So, it’s been a while. Life does get in the way of blogging, doesn’t it? Still, I’m back to being somewhat stable again, and so, I must return to writing on a somewhat regular basis.
This brings me to the recent ridiculousness surrounding the Hydra contract. For those of you not yet up to speed, here’s the play by play from John Scalzi and others:
- Random House’s new Hydra imprint has hilariously bad terms.
- This lead to the SFWA declaring that Hydra would not count for membership.
- Random House responds with the usual big corporation damage control.
- John gets a copy of the contract from Alibi (Hydra’s sibling imprint, presumably uses the same terms), and breaks it down – you MUST read this.
- More on why these are absolutely insane.
Long story short… do you remember when Penguin bought the open sewer that is AuthorHouse last year? Here’s what I said then…
It’s about the way that Author Solutions makes money, by selling overpriced packages.
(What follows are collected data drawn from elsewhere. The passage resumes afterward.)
/-- **Campbell bound at finite `N`.** For a continuous compactly supported `ψ ≥ 0` and `ε > 0`:
`∫_{𝕋³} ψ(ε⁻¹ reprSym(q − x)) dx ≤ ε³ ∫_{ℝ³} ψ` (no smallness of `ε` needed: the chart integral over the symmetric
cube is at most the integral over all of `ℝ³`). -/
theorem integral_comp_blowUp_le {ψ : V3 → ℝ} (hψ : Continuous ψ) (hcs : HasCompactSupport ψ)
    (h0 : ∀ y, 0 ≤ ψ y) {ε : ℝ} (hε : 0 < ε) (q : T3) :
    ∫ x : T3, ψ (ε⁻¹ • reprSym (q - x)) ≤ ε ^ 3 * ∫ y : V3, ψ y := by
  have hΨ : Measurable fun y : V3 => ψ (ε⁻¹ • y) := hψ.measurable.comp (measurable_const_smul _)
  have h1 : ∫ x : T3, ψ (ε⁻¹ • reprSym (q - x)) = ∫ x : T3, (fun _ => (1 : ℝ)) x * ψ (ε⁻¹ • reprSym (q - x)) := by
    simp only [one_mul]
  rw [h1, integral_mul_comp_reprSym_sub measurable_const hΨ q]
  simp only [one_mul]
  have hint : Integrable (fun y : V3 => ψ (ε⁻¹ • y)) :=
    (hψ.integrable_of_hasCompactSupport hcs).comp_smul (inv_ne_zero hε.ne')
  calc ∫ y in symCube (Fin 3), ψ (ε⁻¹ • y) ≤ ∫ y : V3, ψ (ε⁻¹ • y) :=
        setIntegral_le_integral hint (Eventually.of_forall fun y => h0 _)
    _ = ε ^ 3 * ∫ y : V3, ψ y := by
        rw [Measure.integral_comp_inv_smul_of_nonneg volume ψ hε.le, finrank_euclideanSpace_fin, smul_eq_mul]

/-- The sup-norm of a projected vector on `𝕋³` is at most its Euclidean norm: `‖proj v‖ ≤ ‖v‖`. -/
theorem norm_proj_le (v : V3) : ‖proj v‖ ≤ ‖v‖ := by
  rw [pi_norm_le_iff_of_nonneg (norm_nonneg v)]
  intro i
  rw [Literature.Analysis.FunctionSpaces.Torus.proj_apply]
  calc ‖((v i : ℝ) : UnitAddCircle)‖ ≤ ‖v i‖ := QuotientAddGroup.norm_mk_le_norm
    _ ≤ ‖v‖ := by simpa using PiLp.norm_apply_le v i

/-- The hard-sphere diameter tends to `0` along sizes `N k ≥ k`. -/
theorem tendsto_hsDiameter {σ : ℝ} {N : ℕ → ℕ} (hN : ∀ k, k ≤ N k) :
    Tendsto (fun k => hsDiameter σ (N k)) atTop (𝓝 0) := by
  have h1 : Tendsto (fun k => ((N k + 1 : ℕ) : ℝ)) atTop atTop :=
    tendsto_natCast_atTop_atTop.comp (tendsto_atTop_mono (fun k => Nat.le_succ_of_le (hN k)) tendsto_id)
  have h2 : Tendsto (fun k => ((N k + 1 : ℕ) : ℝ) ^ (-(1 / 3 : ℝ))) atTop (𝓝 0) :=
    (tendsto_rpow_neg_atTop (by norm_num)).comp h1
  have h3 := h2.const_mul σ
  rw [mul_zero] at h3
  exact h3

/-! ## The one-body identity at finite `N` -/

/-- Bounded measurable functions on a finite measure space are integrable (real-valued, `|f| ≤ C`). -/
private theorem integrable_of_abs_le {α : Type*} [MeasurableSpace α] {μ : Measure α} [IsFiniteMeasure μ]
    {f : α → ℝ} (hfm : Measurable f) {C : ℝ} (hfC : ∀ x, |f x| ≤ C) : Integrable f μ :=
  Integrable.of_bound hfm.aestronglyMeasurable C (ae_of_all _ fun x => by rw [Real.norm_eq_abs]; exact hfC x)

/-- Coordinates of labelled configurations are measurable: the position of particle `i`. -/
private theorem measurable_pos {n : ℕ} (i : Fin n) : Measurable fun z : Config n (Fin 3) T3 => (z i).1 :=
  (measurable_pi_apply i).fst

/-- Coordinates of labelled configurations are measurable: the velocity of particle `i`. -/
private theorem measurable_vel {n : ℕ} (i : Fin n) : Measurable fun z : Config n (Fin 3) T3 => (z i).2 :=
  (measurable_pi_apply i).snd

/-- **One-body identity at fixed `N`, quantitative.** For a probability law `Q` on `n`-particle torus phase space,
`|φ| ≤ 1` continuous, a continuous bump `ψ` vanishing outside the ball of radius `r`, a continuous `η` with `|η| ≤ C`,
a scale `e > 0` with `e r < 1/2`, and a modulus `δ'` with `|φ(q − proj(e y)) − φ(q)| ≤ δ'` for `‖y‖ ≤ r`:
`|∫φ(x) E_Q[Σᵢ ψ(e⁻¹reprSym(qᵢ − x)) η(vᵢ)] dx − e³ (∫ψ) E_Q[Σᵢ φ(qᵢ) η(vᵢ)]| ≤ n C e³ δ' ∫|ψ|`
(Fubini, the torus averaging identity particle by particle, and the modulus of continuity of `φ`). -/
theorem abs_oneBody_sub_le {n : ℕ} (Q : Measure (Config n (Fin 3) T3)) [IsProbabilityMeasure Q]
    {φ : T3 → ℝ} (hφ : Continuous φ) (hφ1 : ∀ x, |φ x| ≤ 1) {ψ : V3 → ℝ} (hψ : Continuous ψ)
    (hψcs : HasCompactSupport ψ) {η : V3 → ℝ} (hη : Continuous η) {C : ℝ} (hηC : ∀ v, |η v| ≤ C)
    {e r δ' : ℝ} (he : 0 < e) (hr : e * r < 1 / 2) (hψr : ∀ y, r < ‖y‖ → ψ y = 0)
    (hmod : ∀ q : T3, ∀ y : V3, ‖y‖ ≤ r → |φ (q - proj (e • y)) - φ q| ≤ δ') :
    |(∫ x : T3, φ x * ∫ z, (∑ i, ψ (e⁻¹ • reprSym ((z i).1 - x)) * η (z i).2) ∂Q) -
      e ^ 3 * (∫ y, ψ y) * ∫ z, (∑ i, φ (z i).1 * η (z i).2) ∂Q| ≤ n * C * e ^ 3 * (δ' * ∫ y, |ψ y|) := by
  obtain ⟨B, hB⟩ := hψ.bounded_above_of_compact_support hψcs
  have hC0 : 0 ≤ C := (abs_nonneg _).trans (hηC 0)
  have hB0 : 0 ≤ B := (norm_nonneg _).trans (hB 0)
  -- the torus average of the bump seen from `q`
  set I : T3 → ℝ := fun q => ∫ x : T3, φ x * ψ (e⁻¹ • reprSym (q - x)) with hI
  have hIeq : ∀ q, I q = e ^ 3 * ∫ y : V3, φ (q - proj (e • y)) * ψ y := fun q =>
    integral_mul_comp_blowUp hφ.measurable hψ.measurable he hr hψr q
  -- (c) the modulus-of-continuity estimate, particle by particle
  have hIest : ∀ q, |I q - e ^ 3 * φ q * ∫ y, ψ y| ≤ e ^ 3 * (δ' * ∫ y, |ψ y|) := by
    intro q
    have hint1 : Integrable (fun y : V3 => φ (q - proj (e • y)) * ψ y) :=
      ((hφ.comp (continuous_const.sub (continuous_proj.comp (continuous_const_smul e)))).mul hψ)
        |>.integrable_of_hasCompactSupport hψcs.mul_left
    have hint2 : Integrable (fun y : V3 => φ q * ψ y) :=
      (hψ.integrable_of_hasCompactSupport hψcs).const_mul _
    have hsub : (∫ y : V3, φ (q - proj (e • y)) * ψ y) - φ q * ∫ y, ψ y =
        ∫ y : V3, (φ (q - proj (e • y)) - φ q) * ψ y := by
      rw [← integral_const_mul, ← integral_sub hint1 hint2]
      refine integral_congr_ae (ae_of_all _ fun y => ?_)
      ring
    have hpt : ∀ y : V3, ‖(φ (q - proj (e • y)) - φ q) * ψ y‖ ≤ δ' * |ψ y| := by
      intro y
      rw [Real.norm_eq_abs, abs_mul]
      by_cases hy : r < ‖y‖
      · rw [hψr y hy, abs_zero, mul_zero, mul_zero]
      · exact mul_le_mul_of_nonneg_right (hmod q y (not_lt.1 hy)) (abs_nonneg _)
    have hle : |(∫ y : V3, φ (q - proj (e • y)) * ψ y) - φ q * ∫ y, ψ y| ≤ δ' * ∫ y, |ψ y| := by
      rw [hsub, ← Real.norm_eq_abs, ← integral_const_mul]
      exact norm_integral_le_of_norm_le (((hψ.integrable_of_hasCompactSupport hψcs).abs).const_mul _)
        (ae_of_all _ hpt)
    rw [hIeq q, show e ^ 3 * (∫ y : V3, φ (q - proj (e • y)) * ψ y) - e ^ 3 * φ q * ∫ y, ψ y =
      e ^ 3 * ((∫ y : V3, φ (q - proj (e • y)) * ψ y) - φ q * ∫ y, ψ y) by ring, abs_mul,
      abs_of_pos (pow_pos he 3)]
    exact mul_le_mul_of_nonneg_left hle (pow_pos he 3).le
  -- (a) Fubini: the joint integrand
  set W : T3 → Config n (Fin 3) T3 → ℝ := fun x z =>
    ∑ i, η (z i).2 * (φ x * ψ (e⁻¹ • reprSym ((z i).1 - x))) with hW
  have hWm : Measurable (Function.uncurry W) := by
    refine Finset.measurable_sum _ fun i _ => ?_
    have h1 : Measurable fun p : T3 × Config n (Fin 3) T3 => (p.2 i).1 := (measurable_pos i).comp measurable_snd
    have h2 : Measurable fun p : T3 × Config n (Fin 3) T3 => (p.2 i).2 := (measurable_vel i).comp measurable_snd
    have h3 : Measurable fun p : T3 × Config n (Fin 3) T3 => e⁻¹ • reprSym ((p.2 i).1 - p.1) :=
      (measurable_const_smul e⁻¹).comp (measurable_reprSym.comp (h1.sub measurable_fst))
    exact (hη.measurable.comp h2).mul ((hφ.measurable.comp measurable_fst).mul (hψ.measurable.comp h3))
  -- termwise bound
  have hterm : ∀ (x : T3) (z : Config n (Fin 3) T3) (i : Fin n),
      |η (z i).2 * (φ x * ψ (e⁻¹ • reprSym ((z i).1 - x)))| ≤ C * B := by
    intro x z i
    rw [abs_mul, abs_mul]
    refine mul_le_mul (hηC _) ?_ (by positivity) hC0
    calc |φ x| * |ψ (e⁻¹ • reprSym ((z i).1 - x))| ≤ 1 * B :=
          mul_le_mul (hφ1 x) (by rw [← Real.norm_eq_abs]; exact hB _) (abs_nonneg _) zero_le_one
      _ = B := one_mul B
  have hWb : ∀ p : T3 × Config n (Fin 3) T3, ‖Function.uncurry W p‖ ≤ n * (C * B) := by
    rintro ⟨x, z⟩
    rw [Function.uncurry_apply_pair, Real.norm_eq_abs, hW]
    dsimp only
    calc |∑ i, η (z i).2 * (φ x * ψ (e⁻¹ • reprSym ((z i).1 - x)))|
        ≤ ∑ i, |η (z i).2 * (φ x * ψ (e⁻¹ • reprSym ((z i).1 - x)))| := Finset.abs_sum_le_sum_abs _ _
      _ ≤ ∑ _i : Fin n, C * B := Finset.sum_le_sum fun i _ => hterm x z i
      _ = n * (C * B) := by simp
  have hWi : Integrable (Function.uncurry W) ((volume : Measure T3).prod Q) :=
    Integrable.of_bound hWm.aestronglyMeasurable _ (ae_of_all _ hWb)
  -- the left-hand side as an iterated integral of `W`
  have hlhs : (∫ x : T3, φ x * ∫ z, (∑ i, ψ (e⁻¹ • reprSym ((z i).1 - x)) * η (z i).2) ∂Q) =
      ∫ x : T3, ∫ z, W x z ∂Q := by
    refine integral_congr_ae (ae_of_all _ fun x => ?_)
    dsimp only
    rw [← integral_const_mul]
    refine integral_congr_ae (ae_of_all _ fun z => ?_)
    dsimp only
    rw [hW, Finset.mul_sum]
    exact Finset.sum_congr rfl fun i _ => by ring
  -- the inner `x`-integral, particle by particle
  have hinner : ∀ z : Config n (Fin 3) T3, ∫ x : T3, W x z = ∑ i, η (z i).2 * I (z i).1 := by
    intro z
    simp only [hW]
    rw [integral_finsetSum _ fun i _ => ?_]
    · exact Finset.sum_congr rfl fun i _ => integral_const_mul _ _
    · have h3 : Measurable fun x : T3 => e⁻¹ • reprSym ((z i).1 - x) :=
        (measurable_const_smul e⁻¹).comp (measurable_reprSym.comp (measurable_const.sub measurable_id))
      have h4 : Measurable fun x : T3 => φ x * ψ (e⁻¹ • reprSym ((z i).1 - x)) :=
        hφ.measurable.mul (hψ.measurable.comp h3)
      refine (integrable_of_abs_le h4 (C := B) fun x => ?_).const_mul _
      rw [abs_mul]
      calc |φ x| * |ψ (e⁻¹ • reprSym ((z i).1 - x))| ≤ 1 * B :=
            mul_le_mul (hφ1 x) (by rw [← Real.norm_eq_abs]; exact hB _) (abs_nonneg _) zero_le_one
        _ = B := one_mul B
  have hswap : (∫ x : T3, ∫ z, W x z ∂Q) = ∫ z, (∑ i, η (z i).2 * I (z i).1) ∂Q := by
    rw [integral_integral_swap hWi]
    exact integral_congr_ae (ae_of_all _ hinner)
  -- integrability of the swapped integrand (Fubini) and of the comparison term
  have hint3 : Integrable (fun z => ∑ i, η (z i).2 * I (z i).1) Q := by
    have h := hWi.integral_prod_right
    refine h.congr (ae_of_all _ fun z => ?_)
    exact hinner z
  have hint4 : Integrable (fun z : Config n (Fin 3) T3 => ∑ i, η (z i).2 * (e ^ 3 * φ (z i).1 * ∫ y, ψ y)) Q := by
    refine integrable_of_abs_le (Finset.measurable_sum _ fun i _ =>
      (hη.measurable.comp (measurable_vel i)).mul
        (((hφ.measurable.comp (measurable_pos i)).const_mul _).mul_const _))
      (C := n * (C * (e ^ 3 * 1 * |∫ y, ψ y|))) fun z => ?_
    have hterm' : ∀ i : Fin n, |η (z i).2 * (e ^ 3 * φ (z i).1 * ∫ y, ψ y)| ≤ C * (e ^ 3 * 1 * |∫ y, ψ y|) := by
      intro i
      rw [abs_mul, abs_mul, abs_mul, abs_of_pos (pow_pos he 3)]
      gcongr
      · exact hηC _
      · exact hφ1 _
    calc |∑ i, η (z i).2 * (e ^ 3 * φ (z i).1 * ∫ y, ψ y)| ≤ ∑ i, |η (z i).2 * (e ^ 3 * φ (z i).1 * ∫ y, ψ y)| :=
          Finset.abs_sum_le_sum_abs _ _
      _ ≤ ∑ _i : Fin n, C * (e ^ 3 * 1 * |∫ y, ψ y|) := Finset.sum_le_sum fun i _ => hterm' i
      _ = n * (C * (e ^ 3 * 1 * |∫ y, ψ y|)) := by simp
  -- the right-hand side rewritten as one integral
  have hrhs : e ^ 3 * (∫ y, ψ y) * ∫ z, (∑ i, φ (z i).1 * η (z i).2) ∂Q =
      ∫ z, (∑ i, η (z i).2 * (e ^ 3 * φ (z i).1 * ∫ y, ψ y)) ∂Q := by
    rw [← integral_const_mul]
    refine integral_congr_ae (ae_of_all _ fun z => ?_)
    dsimp only
    rw [Finset.mul_sum]
    exact Finset.sum_congr rfl fun i _ => by ring
  -- (d) combine
  rw [hlhs, hswap, hrhs, ← integral_sub hint3 hint4]
  have hpt : ∀ z : Config n (Fin 3) T3,
      ‖(∑ i, η (z i).2 * I (z i).1) - ∑ i, η (z i).2 * (e ^ 3 * φ (z i).1 * ∫ y, ψ y)‖ ≤
        n * C * e ^ 3 * (δ' * ∫ y, |ψ y|) := by
    intro z
    rw [Real.norm_eq_abs, ← Finset.sum_sub_distrib]
    refine (Finset.abs_sum_le_sum_abs _ _).trans ?_
    have hterm : ∀ i, |η (z i).2 * I (z i).1 - η (z i).2 * (e ^ 3 * φ (z i).1 * ∫ y, ψ y)| ≤
        C * (e ^ 3 * (δ' * ∫ y, |ψ y|)) := by
      intro i
      rw [← mul_sub, abs_mul]
      exact mul_le_mul (hηC _) (hIest (z i).1) (abs_nonneg _) hC0
    refine (Finset.sum_le_sum fun i _ => hterm i).trans_eq ?_
    simp only [Finset.sum_const, Finset.card_univ, Fintype.card_fin, nsmul_eq_mul]
    ring
  have h := norm_integral_le_of_norm_le_const (μ := Q) (ae_of_all _ hpt)
  rwa [probReal_univ, mul_one, Real.norm_eq_abs] at h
This is the same reason why I think that there will be no significant changes to the business, as some people hope. Why would Penguin bother to tinker with a machine that already makes money? The changes that they would have to implement, as many people hope, to clean up ASI’s reputation will be large. If they were going to do that, it would have been easier and less onerous to just build a new division with a clean slate.
And we’ve been proven right. Penguin merged with Random House, and, surprise surprise, Random House launches its own AuthorHouse clones that seem designed to suck money out of authors in desperate need of validation.
John’s already gone through why it’s an absolutely horrible contract for authors. It goes without saying that anyone with even a smidgeon of sense should avoid it like the plague. I’d like to go through it from a pure business standpoint. This is a transaction, between the author and the publisher, as John says – so what are each party getting out of it? Let’s think about it a little differently. What if the author is a contracted designer, and the publisher is a manufacturer?
No Advance. The manufacturer would normally pay for the design, and here it does not. The manufacturer gets access to the product (the book) without paying up front. The designer initially gets nothing.
Exclusive worldwide rights to do anything with the product in any format and any language. Until seventy years after the designer’s death, no less. So, the designer cannot sell the product design to anyone else to manufacture, in any other country, in any other form, or in any other language.
Each party gets an equal share of the profits, AFTER the manufacturer’s costs are covered. The designer’s costs are not covered. John does a better job of explaining this, but what it amounts to is that the manufacturer can sell the product, and all its costs – including marketing, possible legal costs, production costs of print versions, everything and the kitchen sink – are paid before any payments are made to the designer. The designer’s hourly costs, and they would be extensive, considering how long it takes to write a marketable book, are ignored.
It’s Hollywood accounting, if anything, because the manufacturer seems to be able to charge a range of costs which are not explained – as Writer Beware noted.
The designer gets one copy of the product in one format. The designer presumably has to pay for more copies in other formats. So, if the designer wants to sell a quantity of the product (because they want to make money, obviously), they have to pay the manufacturer’s price. There’s no selling on consignment, presumably.
The manufacturer gets all rights to just about everything to do with the product, in the present and the future, and they must be the ones to license it – if they choose to. The designer effectively loses all control over the product once they sign this contract.
When the designer creates another product, the manufacturer has the option of grabbing that product too at the same terms. The designer is limited in whether they can sell another product to other manufacturers.
If the manufacturer decides not to continue production (the out-of-print clause), the designer can possibly get the rights back – or maybe not. It’s not made clear at all. In the case of ebooks for example, does an ebook listing on Amazon count? If a digital copy CAN be bought somewhere, is it still considered to be in production even though the manufacturer does nothing?
This contract is completely nuts. It’s so unimaginably one-sided that I’m ashamed a company the size of Random House ever conceived of it to begin with. To quote John Scalzi again:
THIS IS A HORRIBLE AWFUL TERRIBLE APPALLING DISGUSTING CONTRACT WHICH IS BAD AND NO WRITER SHOULD SIGN IT EVER.
That’s pretty much it. The contract takes all control from one business partner and gives it to the other in exchange for nothing. Normally arrangements of this kind involve a large payment in exchange for control, in fact. That this one doesn’t pretty much says everything you need to know about how Random House views the authors that make its business possible.
This contract does not treat authors like business partners in a joint venture. It treats them like commodities. It tarnishes Random House’s reputation if nothing else, and certainly ensures that I will not consider any kind of business relationship with them. It begs the question: if this is how they really view their partners, why would anyone want to be in business with them?